BEGIN LISTED ENTRIES

/-- **(G″)₃₇ with `ψ = 0`** — `37 ≡ 5 (mod 8)`, genus `2`, outside Theorem A; seeds = squares (`±4^k`, `2` is a primitive root mod `37`)
and the order-4 elliptic residues `±6`; sixteen three-term steps. [cite: Pollack2003, Conj. 6.3] [cite: Rademacher1929, §1] -/
theorem cuspSpanTrace_thirtyseven : ∀ χ : Gamma0 37 → ZMod 2,
    (∀ γ δ : Gamma0 37, χ (γ * δ) = χ γ + χ δ) →
    (∀ γ : Gamma0 37, ((γ : SL(2, ℤ)) 0 0 + (γ : SL(2, ℤ)) 1 1).natAbs ≤ 2 → χ γ = 0) →
    (∀ γ : Gamma0 37, (∃ k : ℕ, 1 ≤ k ∧ ((γ : SL(2, ℤ)) 1 1).natAbs = 4 ^ k) → χ γ = 0) →
    ∃ ψ : ZMod 37 → ZMod 2, (∀ x y : ZMod 37, IsUnit x → IsUnit y → ψ (x * y) = ψ x + ψ y) ∧
      ∀ γ : Gamma0 37, χ γ = ψ ((((γ : SL(2, ℤ)) 1 1 : ℤ) : ZMod 37)) := by
  intro χ hadd hsmall hkill
  refine ⟨fun _ ↦ 0, fun _ _ _ _ ↦ by simp, ?_⟩
  have Kpow := K_pow (N := 37) hadd hsmall hkill
  have Kell := K_ell (N := 37) hadd hsmall
  have Kpos := K_rule_pos (N := 37) hadd hsmall
  have Kneg := K_rule_neg (N := 37) hadd hsmall
  have k1 := Kpow 9 (by norm_num) (-1) (by decide) 1 (by decide)
  have k3 := Kpow 4 (by norm_num) (-1) (by decide) 3 (by decide)
  have k4 := Kpow 1 (by norm_num) 1 (by decide) 4 (by decide)
  have k6 := Kell 6 0 (by decide) (by decide) 6 (by decide)
  have k7 := Kpow 7 (by norm_num) (-1) (by decide) 7 (by decide)
  have k9 := Kpow 8 (by norm_num) 1 (by decide) 9 (by decide)
  have k10 := Kpow 3 (by norm_num) (-1) (by decide) 10 (by decide)
  have k11 := Kpow 6 (by norm_num) (-1) (by decide) 11 (by decide)
  have k12 := Kpow 5 (by norm_num) (-1) (by decide) 12 (by decide)
  have k16 := Kpow 2 (by norm_num) 1 (by decide) 16 (by decide)
  have k21 := Kpow 2 (by norm_num) (-1) (by decide) 21 (by decide)
  have k25 := Kpow 5 (by norm_num) 1 (by decide) 25 (by decide)
  have k26 := Kpow 6 (by norm_num) 1 (by decide) 26 (by decide)
  have k27 := Kpow 3 (by norm_num) 1 (by decide) 27 (by decide)
  have k28 := Kpow 8 (by norm_num) (-1) (by decide) 28 (by decide)
  have k30 := Kpow 7 (by norm_num) 1 (by decide) 30 (by decide)
  have k31 := Kell 31 0 (by decide) (by decide) 31 (by decide)
  have k33 := Kpow 1 (by norm_num) (-1) (by decide) 33 (by decide)
  have k34 := Kpow 4 (by norm_num) 1 (by decide) 34 (by decide)
  have k36 := Kpow 9 (by norm_num) 1 (by decide) 36 (by decide)
  have k5 : ∀ β : Gamma0 37, (β : SL(2, ℤ)) 0 1 = -1 → ((((β : SL(2, ℤ)) 1 1 : ℤ) : ZMod 37)) = 5 → χ β = 0 := by
    have h := Kneg 15 5 (-74) 30 (-16) 481 (by norm_num) (by norm_num) (by norm_num) (by norm_num)
      (by norm_num) 5 21 6 (by decide) (by decide) (by decide)
    exact h.2.2 k21 k6
  have k22 : ∀ β : Gamma0 37, (β : SL(2, ℤ)) 0 1 = -1 → ((((β : SL(2, ℤ)) 1 1 : ℤ) : ZMod 37)) = 22 → χ β = 0 := by
    have h := Kpos 16 7 (-111) 32 (-15) 481 (by norm_num) (by norm_num) (by norm_num) (by norm_num)
      (by norm_num) 7 22 6 (by decide) (by decide) (by decide)
    exact h.2.1 k7 k6
  have k8 : ∀ β : Gamma0 37, (β : SL(2, ℤ)) 0 1 = -1 → ((((β : SL(2, ℤ)) 1 1 : ℤ) : ZMod 37)) = 8 → χ β = 0 := by
    have h := Kneg 14 8 (-111) 32 (-15) 481 (by norm_num) (by norm_num) (by norm_num) (by norm_num)
      (by norm_num) 8 22 4 (by decide) (by decide) (by decide)
    exact h.2.2 k22 k4
  have k15 : ∀ β : Gamma0 37, (β : SL(2, ℤ)) 0 1 = -1 → ((((β : SL(2, ℤ)) 1 1 : ℤ) : ZMod 37)) = 15 → χ β = 0 := by
    have h := Kneg 5 15 (-74) 6 (-6) 37 (by norm_num) (by norm_num) (by norm_num) (by norm_num)
      (by norm_num) 15 31 30 (by decide) (by decide) (by decide)
    exact h.2.2 k31 k30
  have k20 : ∀ β : Gamma0 37, (β : SL(2, ℤ)) 0 1 = -1 → ((((β : SL(2, ℤ)) 1 1 : ℤ) : ZMod 37)) = 20 → χ β = 0 := by
    have h := Kpos 30 21 (-629) 14 (-29) 407 (by norm_num) (by norm_num) (by norm_num) (by norm_num)
      (by norm_num) 21 8 20 (by decide) (by decide) (by decide)
    exact h.1 k21 k8
  have k23 : ∀ β : Gamma0 37, (β : SL(2, ℤ)) 0 1 = -1 → ((((β : SL(2, ℤ)) 1 1 : ℤ) : ZMod 37)) = 23 → χ β = 0 := by
    have h := Kpos 29 23 (-666) 33 (-28) 925 (by norm_num) (by norm_num) (by norm_num) (by norm_num)
      (by norm_num) 23 9 22 (by decide) (by decide) (by decide)
    exact h.2.2 k9 k22
  have k24 : ∀ β : Gamma0 37, (β : SL(2, ℤ)) 0 1 = -1 → ((((β : SL(2, ℤ)) 1 1 : ℤ) : ZMod 37)) = 24 → χ β = 0 := by
    have h := Kpos 17 24 (-407) 30 (-16) 481 (by norm_num) (by norm_num) (by norm_num) (by norm_num)
      (by norm_num) 24 21 23 (by decide) (by decide) (by decide)
    exact h.2.2 k21 k23
  have k19 : ∀ β : Gamma0 37, (β : SL(2, ℤ)) 0 1 = -1 → ((((β : SL(2, ℤ)) 1 1 : ℤ) : ZMod 37)) = 19 → χ β = 0 := by
    have h := Kneg 17 24 (-407) 2 (-18) 37 (by norm_num) (by norm_num) (by norm_num) (by norm_num)
      (by norm_num) 24 19 34 (by decide) (by decide) (by decide)
    exact h.2.1 k24 k34
  have k35 : ∀ β : Gamma0 37, (β : SL(2, ℤ)) 0 1 = -1 → ((((β : SL(2, ℤ)) 1 1 : ℤ) : ZMod 37)) = 35 → χ β = 0 := by
    have h := Kpos 3 25 (-74) 18 (-2) 37 (by norm_num) (by norm_num) (by norm_num) (by norm_num)
      (by norm_num) 25 35 24 (by decide) (by decide) (by decide)
    exact h.2.1 k25 k24
  have k29 : ∀ β : Gamma0 37, (β : SL(2, ℤ)) 0 1 = -1 → ((((β : SL(2, ℤ)) 1 1 : ℤ) : ZMod 37)) = 29 → χ β = 0 := by
    have h := Kpos 23 29 (-666) 5 (-22) 111 (by norm_num) (by norm_num) (by norm_num) (by norm_num)
      (by norm_num) 29 15 28 (by decide) (by decide) (by decide)
    exact h.2.2 k15 k28
  have k13 : ∀ β : Gamma0 37, (β : SL(2, ℤ)) 0 1 = -1 → ((((β : SL(2, ℤ)) 1 1 : ℤ) : ZMod 37)) = 13 → χ β = 0 := by
    have h := Kneg 23 29 (-666) 20 (-24) 481 (by norm_num) (by norm_num) (by norm_num) (by norm_num)
      (by norm_num) 29 13 16 (by decide) (by decide) (by decide)
    exact h.2.1 k29 k16
  have k17 : ∀ β : Gamma0 37, (β : SL(2, ℤ)) 0 1 = -1 → ((((β : SL(2, ℤ)) 1 1 : ℤ) : ZMod 37)) = 17 → χ β = 0 := by
    have h := Kpos 21 30 (-629) 24 (-20) 481 (by norm_num) (by norm_num) (by norm_num) (by norm_num)
      (by norm_num) 30 17 29 (by decide) (by decide) (by decide)
    exact h.2.1 k30 k29
  have k32 : ∀ β : Gamma0 37, (β : SL(2, ℤ)) 0 1 = -1 → ((((β : SL(2, ℤ)) 1 1 : ℤ) : ZMod 37)) = 32 → χ β = 0 := by
    have h := Kpos 6 31 (-185) 22 (-5) 111 (by norm_num) (by norm_num) (by norm_num) (by norm_num)
      (by norm_num) 31 32 30 (by decide) (by decide) (by decide)
    exact h.2.1 k31 k30
  have k14 : ∀ β : Gamma0 37, (β : SL(2, ℤ)) 0 1 = -1 → ((((β : SL(2, ℤ)) 1 1 : ℤ) : ZMod 37)) = 14 → χ β = 0 := by
    have h := Kneg 22 32 (-703) 8 (-23) 185 (by norm_num) (by norm_num) (by norm_num) (by norm_num)
      (by norm_num) 32 14 28 (by decide) (by decide) (by decide)
    exact h.2.1 k32 k28
  have k18 : ∀ β : Gamma0 37, (β : SL(2, ℤ)) 0 1 = -1 → ((((β : SL(2, ℤ)) 1 1 : ℤ) : ZMod 37)) = 18 → χ β = 0 := by
    have h := Kneg 18 35 (-629) 35 (-19) 666 (by norm_num) (by norm_num) (by norm_num) (by norm_num)
      (by norm_num) 35 18 1 (by decide) (by decide) (by decide)
    exact h.2.1 k35 k1
  have k2 : ∀ β : Gamma0 37, (β : SL(2, ℤ)) 0 1 = -1 → ((((β : SL(2, ℤ)) 1 1 : ℤ) : ZMod 37)) = 2 → χ β = 0 := by
    have h := Kpos 36 36 (-1295) 19 (-35) 666 (by norm_num) (by norm_num) (by norm_num) (by norm_num)
      (by norm_num) 36 2 35 (by decide) (by decide) (by decide)
    exact h.2.1 k36 k35
  have hcases : ∀ r : ZMod 37, r ≠ 0 →
      r = 1 ∨ r = 2 ∨ r = 3 ∨ r = 4 ∨ r = 5 ∨ r = 6 ∨ r = 7 ∨ r = 8 ∨ r = 9 ∨ r = 10 ∨ r = 11 ∨ r = 12 ∨ r = 13 ∨
      r = 14 ∨ r = 15 ∨ r = 16 ∨ r = 17 ∨ r = 18 ∨ r = 19 ∨ r = 20 ∨ r = 21 ∨ r = 22 ∨ r = 23 ∨ r = 24 ∨ r = 25 ∨
      r = 26 ∨ r = 27 ∨ r = 28 ∨ r = 29 ∨ r = 30 ∨ r = 31 ∨ r = 32 ∨ r = 33 ∨ r = 34 ∨ r = 35 ∨ r = 36 := by
    decide
  have hB : ∀ β : Gamma0 37, (β : SL(2, ℤ)) 0 1 = -1 → χ β = 0 := by
    intro β hb
    haveI : Fact (1 < 37) := ⟨by norm_num⟩
    have hne : ((((β : SL(2, ℤ)) 1 1 : ℤ) : ZMod 37)) ≠ 0 := (isUnit_gamma0_apply_one_one β).ne_zero
    rcases hcases _ hne with h | h | h | h | h | h | h | h | h | h | h | h | h | h | h | h | h | h | h | h | h | h |
      h | h | h | h | h | h | h | h | h | h | h | h | h | h
    · exact k1 β hb h
    · exact k2 β hb h
    · exact k3 β hb h
    · exact k4 β hb h
    · exact k5 β hb h
    · exact k6 β hb h
    · exact k7 β hb h
    · exact k8 β hb h
    · exact k9 β hb h
    · exact k10 β hb h
    · exact k11 β hb h
    · exact k12 β hb h
    · exact k13 β hb h
    · exact k14 β hb h
    · exact k15 β hb h
    · exact k16 β hb h
    · exact k17 β hb h
    · exact k18 β hb h
    · exact k19 β hb h
    · exact k20 β hb h
    · exact k21 β hb h
    · exact k22 β hb h
    · exact k23 β hb h
    · exact k24 β hb h
    · exact k25 β hb h
    · exact k26 β hb h
    · exact k27 β hb h
    · exact k28 β hb h
    · exact k29 β hb h
    · exact k30 β hb h
    · exact k31 β hb h
    · exact k32 β hb h
    · exact k33 β hb h
    · exact k34 β hb h
    · exact k35 β hb h
    · exact k36 β hb h
  have hsucc : ∀ δ : ℤ, IsUnit ((δ : ℤ) : ZMod 37) ∨ IsUnit (((δ + 1 : ℤ)) : ZMod 37) := by
    simpa using isUnit_or_isUnit_succ_of_primePow (p := 37) (e := 1) (by norm_num)
  intro γ
  exact chi_eq_zero_of_forall_b1 hsucc hadd hsmall (forall_b1_of_forall_b_neg_one hadd hB) γ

END LISTED ENTRIES

**EXERCISE BRIEF**
Write out exactly the lines that fall from the line with "have h := Kpos 21" to the line with "exact h.2.1 k30 k29" in the records above, keeping both ends.

**REPLY**
    have h := Kpos 21 30 (-629) 24 (-20) 481 (by norm_num) (by norm_num) (by norm_num) (by norm_num)
      (by norm_num) 30 17 29 (by decide) (by decide) (by decide)
    exact h.2.1 k30 k29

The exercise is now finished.